I do like tremolo and was about to pull the trigger on a C-7 FR, but I'm really considering a multi scale so I can get a clear tone in drop E, and still have the playability on the higher strings. Also that one is 26.5" which I think might be a little short.


----------



## Go To Bed Jessica (Dec 3, 2019)

Maybe look at an Ormsby GTR 7 string? 

I think the low string on those is ~28", which is as short as I'd go for drop E.

Don't buy a Legator - waaaaay too many horror stories about them. 

Ormsby seem to not be well liked around here, but tbh they are pretty good production guitars with a nice feature set and a very comfy neck. 

The only reason I sold my Ormsby 7 was that I am apparently either a 6 or 8 string player and just couldn't get used to a 7 string. It was a really nice guitar though.


----------



## noise in my mind (Dec 4, 2019)

I'd get a used rg2228 or rg852.


----------



## akinari (Dec 4, 2019)

https://www.rondomusic.com/product8954.html

I think this guitar would be perfect for something like EAEADGB. I would start with the 7, and if you decide that you need more range down the line, sell it and get an 8. It'll be much easier to sell a baritone 7 than a multiscale 8, and the less strings you have to work with to make the music you want, the better imo.


----------



## Winspear (Dec 4, 2019)

akinari said:


> https://www.rondomusic.com/product8954.html
> 
> I think this guitar would be perfect for something like EAEADGB. I would start with the 7, and if you decide that you need more range down the line, sell it and get an 8. It'll be much easier to sell a baritone 7 than a multiscale 8, and the less strings you have to work with to make the music you want, the better imo.



Good shout 
Another good thing about 7 instead of 8 at long scale is that without a high E, there is no chance of not being able to decrease the treble gauge enough for it to be nice and bendy on the long scale (e.g. you could just use a 12 or 11 high B instead of a 13).
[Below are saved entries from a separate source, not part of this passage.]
import Summits.ABC.ABC.Theorems.CuspFieldPencilGoldenCuspShadow

/-!
Sketch (stub-ideation k1 g7, NOT a Theorems file): the verbatim stub `stub_conjugateCuspTriple` on REGIME I
(`min(rad u, rad w) ≤ rad(Q)²`) from the LANDED min-form `GoldenCuspShadowBaker.cuspMinRadBound_holds`.
-/

namespace Summit.ABC.ABC.Cruxes.GoldenCuspShadow.ConjK1G7

/-- H0 [S]: regime I of the verbatim stub, unconditional: `m ≤ q² ⇒ m = m^{2/3}·m^{1/3} ≤ q^{2/3}·m^{2/3}`. -/
theorem stub_conjugate_regimeI :
    ∀ ε : ℝ, 0 < ε → ∃ κ : ℝ, ∀ u w : ℤ, IsCoprime u w → u * w * (u ^ 2 - 11 * u * w - w ^ 2) ≠ 0 →
      min (((UniqueFactorizationMonoid.radical u).natAbs : ℕ) : ℝ) (((UniqueFactorizationMonoid.radical w).natAbs : ℕ) : ℝ)
        ≤ ((((UniqueFactorizationMonoid.radical (u ^ 2 - 11 * u * w - w ^ 2)).natAbs : ℕ) : ℝ)) ^ 2 →
      Real.log (max (|(u : ℝ)|) (|(w : ℝ)|)) ≤
        κ * (((UniqueFactorizationMonoid.radical (u * w * (u ^ 2 - 11 * u * w - w ^ 2))).natAbs : ℕ) : ℝ) ^ (ε : ℝ) *
          ((((UniqueFactorizationMonoid.radical (u ^ 2 - 11 * u * w - w ^ 2)).natAbs : ℕ) : ℝ) ^ (2 / 3 : ℝ) *
            (min (((UniqueFactorizationMonoid.radical u).natAbs : ℕ) : ℝ)
              (((UniqueFactorizationMonoid.radical w).natAbs : ℕ) : ℝ)) ^ (2 / 3 : ℝ)) := by
  sorry

/-- H3 [XS]: the complementary regime is what the K-side must pay for: `QSide` shape hypothesis ⇒ stub on regime II.
(`q² < m`, so a bound `κ R^ε (q·m')^{2/3}`-type from the conjugate pencil is needed; typed as an abstract hypothesis.) -/
theorem stub_conjugate_of_sides
    (hQW : ∀ ε : ℝ, 0 < ε → ∃ κ : ℝ, ∀ u w : ℤ, IsCoprime u w → u * w * (u ^ 2 - 11 * u * w - w ^ 2) ≠ 0 →
      Real.log (max (|(u : ℝ)|) (|(w : ℝ)|)) ≤
        κ * (((UniqueFactorizationMonoid.radical (u * w * (u ^ 2 - 11 * u * w - w ^ 2))).natAbs : ℕ) : ℝ) ^ (ε : ℝ) *
          ((((UniqueFactorizationMonoid.radical (u ^ 2 - 11 * u * w - w ^ 2)).natAbs : ℕ) : ℝ) *
            (((UniqueFactorizationMonoid.radical w).natAbs : ℕ) : ℝ)) ^ (2 / 3 : ℝ))
    (hQU : ∀ ε : ℝ, 0 < ε → ∃ κ : ℝ, ∀ u w : ℤ, IsCoprime u w → u * w * (u ^ 2 - 11 * u * w - w ^ 2) ≠ 0 →
      Real.log (max (|(u : ℝ)|) (|(w : ℝ)|)) ≤
        κ * (((UniqueFactorizationMonoid.radical (u * w * (u ^ 2 - 11 * u * w - w ^ 2))).natAbs : ℕ) : ℝ) ^ (ε : ℝ) *
          ((((UniqueFactorizationMonoid.radical (u ^ 2 - 11 * u * w - w ^ 2)).natAbs : ℕ) : ℝ) *
            (((UniqueFactorizationMonoid.radical u).natAbs : ℕ) : ℝ)) ^ (2 / 3 : ℝ)) :
    ∀ ε : ℝ, 0 < ε → ∃ κ : ℝ, ∀ u w : ℤ, IsCoprime u w → u * w * (u ^ 2 - 11 * u * w - w ^ 2) ≠ 0 → Real.log (max (|(u : ℝ)|) (|(w : ℝ)|)) ≤ κ * (((UniqueFactorizationMonoid.radical (u * w * (u ^ 2 - 11 * u * w - w ^ 2))).natAbs : ℕ) : ℝ) ^ (ε : ℝ) * ((((UniqueFactorizationMonoid.radical (u ^ 2 - 11 * u * w - w ^ 2)).natAbs : ℕ) : ℝ) ^ (2 / 3 : ℝ) * (min (((UniqueFactorizationMonoid.radical u).natAbs : ℕ) : ℝ) (((UniqueFactorizationMonoid.radical w).natAbs : ℕ) : ℝ)) ^ (2 / 3 : ℝ)) := by
  sorry

end Summit.ABC.ABC.Cruxes.GoldenCuspShadow.ConjK1G7
import Literature.NumberTheory.EllipticCurves.ModifiedTamagawaProductAnticyclotomicSquares
import Literature.NumberTheory.EllipticCurves.BSDSelmerParityDokchitserMultiplicityProofs
import Literature.NumberTheory.EllipticCurves.SzpiroOfAbcProofs
import Literature.NumberTheory.EllipticCurves.IsogenyVariableChangeProofs
import Literature.NumberTheory.EllipticCurves.SelmerCorankIsogenyProofs
import Literature.NumberTheory.EllipticCurves.TamagawaFiniteIndexProofs
import HarnessLib

/-!
# Step (4) of Dokchitser–Dokchitser's Thm. 4.19 from Prop. 4.17 as printed (the squares remark discharged)

Proofs-only companion (theorems, no definitions, no named facts) of
`BSDSelmerParityDokchitserProofs` / `…TowerProofs` / `…MultiplicityProofs`, for the named fact
`dokchitser_selmerCorank_baseChange_mod_two_eq` ("`rk_p(E/M₀)` is odd": T. Dokchitser,
V. Dokchitser, Ann. of Math. 172 (2010), §4.6, step (4) of the proof of Thm. 4.19 = Thm. 1.4).

The earlier reductions take the *dihedral congruence* in the combined form `h417`: "whenever
`rk_p(E/M_{n+1}) = rk_p(E/M_n) + (p-1) m`, the number `rk_p(E/M_n) + m` is even" — which is
Prop. 4.17 of the paper **together with** the sentence of p. 27 (arXiv; Annals p. 593)

> "Now we invoke Proposition 4.17: `rk_p(E/M) + m_ρ ≡ ord_p C(E/F)/C(E/M) (mod 2)`. Since all bad
> primes of `E` split in `M/K`, the root number `w(E/M) = -1` and both `C(E/F)` and `C(E/M)` are
> squares. So the right-hand side in the above formula is zero, and it suffices to show that `m_ρ`
> is odd."

The squares sentence is now a theorem of the tree
(`ZpExtension.isSquare_modifiedTamagawaProduct_baseChange_rat_layer`, file
`ModifiedTamagawaProductAnticyclotomicSquares`, for global minimal models over `ℤ`, with
`C(E/L) = (W.baseChange L).modifiedTamagawaProduct` the tree's rendering of the authors'
`C(E/L) = ∏_{w∤∞} c_w |ω/ω_w°|_w`, file `ModifiedTamagawaProduct`). This file performs the
corresponding step of the printed proof: it derives the target from

* `h417C` — **Prop. 4.17 as printed**, for the principally polarised abelian variety `A = E/K_n`
  (`K_n = M_n ∩ ℝ`) and the dihedral extension `F = M_{n+1} ⊇ M = M_n`:
  "`rk_p(A/M) + 2/(p-1) (rk_p(A/L) − rk_p(A/K)) ≡ ord_p C(A/F)/C(A/M) (mod 2)`", in which the term
  `2/(p-1) (rk_p(A/L) − rk_p(A/K))` is written as the `m_ρ` of p. 27 through the Lemma 4.14
  bookkeeping printed there ("`rk_p(E/K) = m_1, rk_p(E/M) = m_1 + m_ε, rk_p(E/L) = m_1 + (p-1)/2 m_ρ`",
  and `rk_p(E/F) = m_1 + m_ε + (p-1) m_ρ`), i.e. as any `m` with `rk_p(E/M_{n+1}) = rk_p(E/M_n) + (p-1) m`;
  the right-hand side is `padicValRat p (C(E/M_{n+1}) / C(E/M_n))` with the authors' `C` and the same
  `ℚ`-rational differential `ω = ω_W` throughout;
* `hodd` — for some layer `n`, `rk_p(E/M_{n+1}) = rk_p(E/M_n) + (p-1) pⁿ a` with `a` odd (in the
  source `a = 1` for all large `n`: "`m_ρ = pⁿ` is odd", from Cornut–Vatsal with Tian–Zhang /
  Nekovář); the printed eventual form `hCV` implies it (`exists_odd_multiplicity_of_growth`).

Main results:

* `WeierstrassCurve.modifiedTamagawaProduct_pos` — `C(E/L) > 0` for an elliptic model (each
  `c_w ≠ 0`, Silverman *AEC* VII.6.2), so `ord_p C(E/F)/C(E/M)` below is a genuine valuation;
* `even_of_natCast_modEq_padicValRat_mul_self_div` — if `N ≡ ord_p (r²/s²) (mod 2)` in the
  convention `padicValRat p 0 = 0`, then `N` is even (the step "So the right-hand side … is zero");
* `odd_selmerCorank_baseChange_of_prop417_of_odd_multiplicity` — for `E/ℚ` elliptic, `p` odd,
  `M₀ = K` imaginary quadratic with the Heegner hypothesis for `N_E`, and `κ` anticyclotomic:
  `rk_p(E/M₀)` is odd, from `h417C` and `hodd`. The curve is first replaced by a global minimal
  model over `ℤ` (`exists_baseChange_int_forall_isMinimalAt`; `rk_p` is an isomorphism — indeed
  isogeny — invariant, `IsIsogenous.selmerCorank_eq`, and so is `N_E`, `conductorNorm_smul_rat`), for
  which `C(E/M_{n+1})` and `C(E/M_n)` are squares, so `h417C` yields the congruence hypothesis of
  `WeierstrassCurve.odd_selmerCorank_of_layer_congruence_of_odd_multiplicity` (Multiplicity file);
* `dokchitser_selmerCorank_baseChange_mod_two_eq_of_prop417_of_odd_multiplicity`,
  `dokchitser_selmerCorank_baseChange_mod_two_eq_of_prop417_of_hCV` — the named fact from `h417C`
  and `hodd` (resp. the eventual growth `hCV`), the anticyclotomic `ℤ_p`-extension existing by
  `ZpExtension.exists_isAnticyclotomic_holds`.

What remains hypothetical is thus exactly: Prop. 4.17 (whose printed proof is the isogeny-invariance
/ regulator-constant machinery of §§4.1–4.3: Thm. 4.3, Cor. 4.5, Thm. 4.7, for products of Weil
restrictions) and the CM-point input of Cornut–Vatsal / Nekovář (Tian–Zhang); neither is in the tree.

## References

* [DokchitserDokchitserAnnals2010] T. Dokchitser, V. Dokchitser, *On the Birch–Swinnerton-Dyer
  quotients modulo squares*, Ann. of Math. 172 (2010), 567–596 = arXiv:math/0610290: Lemma 4.14,
  Prop. 4.17, §4.6 proof of Thm. 4.19 (pp. 24–27 arXiv).
* [CornutVatsal2007] C. Cornut, V. Vatsal, *Nontriviality of Rankin–Selberg L-functions and CM
  points*, in *L-functions and Galois representations* (Durham 2004), CUP 2007, Thm. 1.5, Thm. 4.2.
* [Nekovar2007] J. Nekovář, *The Euler system method for CM points on Shimura curves*, ibid.,
  Thm. 3.2.
* [SilvermanAEC2009] J. H. Silverman, *The Arithmetic of Elliptic Curves*, 2nd ed. (2009), Cor. VII.6.2.
-/

noncomputable section

open scoped Classical
open WeierstrassCurve NumberField Field

namespace Literature.NumberTheory.EllipticCurves

/-! ### `C(E/L) > 0`: the right-hand side of Prop. 4.17 is a genuine `p`-adic valuation -/

/-- The local factor `C_w = c_w q_w^{k_w}` of an elliptic model over a number field is positive:
`c_w = [E(L_w) : E₀(L_w)] ≠ 0` (Silverman, *AEC*, Cor. VII.6.2; tree
`localTamagawaNumber_baseChange_ne_zero`) and `q_w = #(𝓞 L/𝔭_w) ≠ 0`.
[cite: SilvermanAEC2009, Cor. VII.6.2 (PDF p. 177)] -/
theorem _root_.WeierstrassCurve.localTamagawaFactor_pos {L : Type*} [Field L] [NumberField L]
    (V : WeierstrassCurve L) [V.IsElliptic] (w : IsDedekindDomain.HeightOneSpectrum (𝓞 L)) :
    0 < V.localTamagawaFactor w := by
  rw [localTamagawaFactor_def]
  refine mul_pos ?_ (zpow_pos ?_ _)
  · exact_mod_cast Nat.pos_of_ne_zero (V.localTamagawaNumber_baseChange_ne_zero w)
  · have h : Ideal.absNorm w.asIdeal ≠ 0 := by
      rw [Ne, Ideal.absNorm_eq_zero_iff]
      exact w.ne_bot
    exact_mod_cast Nat.pos_of_ne_zero h

/-- **Dokchitser–Dokchitser's `C(E/L)` is a positive rational** for an elliptic model over a number
field (every local factor is positive, `localTamagawaFactor_pos`; `finprod_induction`), so that
`ord_p C(E/F)/C(E/M)` in Prop. 4.17 — `padicValRat` below — involves no junk value.
[cite: DokchitserDokchitserAnnals2010, §1 Notation (arXiv pp. 4–5)] -/
theorem _root_.WeierstrassCurve.modifiedTamagawaProduct_pos {L : Type*} [Field L] [NumberField L]
    (V : WeierstrassCurve L) [V.IsElliptic] : 0 < V.modifiedTamagawaProduct := by
  rw [modifiedTamagawaProduct_def]
  exact finprod_induction (fun x : ℚ => 0 < x) one_pos (fun _ _ => mul_pos) fun w =>
    V.localTamagawaFactor_pos w

/-! ### "So the right-hand side in the above formula is zero" -/

/-- If a natural number is congruent modulo `2` to `ord_p (r·r / (s·s))` (Mathlib's `padicValRat`,
with the junk convention `padicValRat p 0 = 0` covering `r = 0` or `s = 0`), then it is even:
`ord_p` of a non-zero square quotient is `2 (ord_p r − ord_p s)`. [folklore] -/
theorem even_of_natCast_modEq_padicValRat_mul_self_div (p : ℕ) [Fact p.Prime] {N : ℕ} {r s : ℚ}
    (h : (N : ℤ) ≡ padicValRat p (r * r / (s * s)) [ZMOD 2]) : Even N := by
  have key : ∃ k : ℤ, padicValRat p (r * r / (s * s)) = 2 * k := by
    by_cases hr : r = 0
    · exact ⟨0, by rw [hr, zero_mul, zero_div, padicValRat.zero, mul_zero]⟩
    by_cases hs : s = 0
    · exact ⟨0, by rw [hs, mul_zero, div_zero, padicValRat.zero, mul_zero]⟩
    refine ⟨padicValRat p r - padicValRat p s, ?_⟩
    rw [padicValRat.div (mul_ne_zero hr hr) (mul_ne_zero hs hs), padicValRat.mul hr hr,
      padicValRat.mul hs hs]
    ring
  obtain ⟨k, hk⟩ := key
  rw [hk] at h
  have h2 : (2 : ℤ) ∣ (N : ℤ) := by
    have hd := (Int.ModEq.dvd h.symm)
    have h2k : (2 : ℤ) ∣ 2 * k := dvd_mul_right 2 k
    have := dvd_add hd h2k
    rwa [sub_add_cancel] at this
  exact even_iff_two_dvd.mpr (by exact_mod_cast h2)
Reaching the thickest string across 6 others rather than 7 others, also makes a long scale much more manageable.
+1 for staying away from Legator


----------



## jephjacques (Dec 4, 2019)

Sounds like you'd be happier with a baritone 7 than an 8.


----------



## nightlight (Dec 8, 2019)

I think downtuning a 7 to F# is a ridiculous idea. You'd get better results if you buy an eight string set, keep aside the highest string and just use the lowest seven strings.

Also, an eight and a seven are just different guitars and lend themselves to different styles. You really want to think about what kind of music you're going to be playing rather than worrying about how many strings imho.

As @noise in my mind suggested, I would look at a used RG2228. Superb guitars, though they're not multiscale. You should be able to find/haggle for one within your budget.


----------



## Winspear (Dec 8, 2019)

nightlight said:


> I think downtuning a 7 to F# is a ridiculous idea. You'd get better results if you buy an eight string set, keep aside the highest string and just use the lowest seven strings.


I don't think anyone was under the impression this would be done without a change of strings


----------



## bostjan (Dec 8, 2019)

Neither is a wrong answer.

I love my 8 string, but, IME, tuning to drop E, scale length becomes the primary issue. Not that electronics and such are less important. If the raw sound of the string is gongy or flubby, the pickups can only send a gongy or flubby signal to the amp, no matter how good they are.

So, if you find something 28" or longer, you'd be at a good place to start, IMO. Personally, tuning that low, I'd prefer at least 29".

As others pointed out, there are more 7 string pickup (and bridge) options than 8 string, so that's an advantage. But if you find an 8 that already has the sound you want, why does it matter?


----------



## nightlight (Dec 8, 2019)

Winspear said:


> I don't think anyone was under the impression this would be done without a change of strings



True. Just making the point that even with a change to a heavier gauge, as you would tuning from Standard E to Drop C on a 6, tuning to drop E on a standard seven string set would be lunacy. You'd have floppy strings with no attack and horrible tuning stability and intonation issues. 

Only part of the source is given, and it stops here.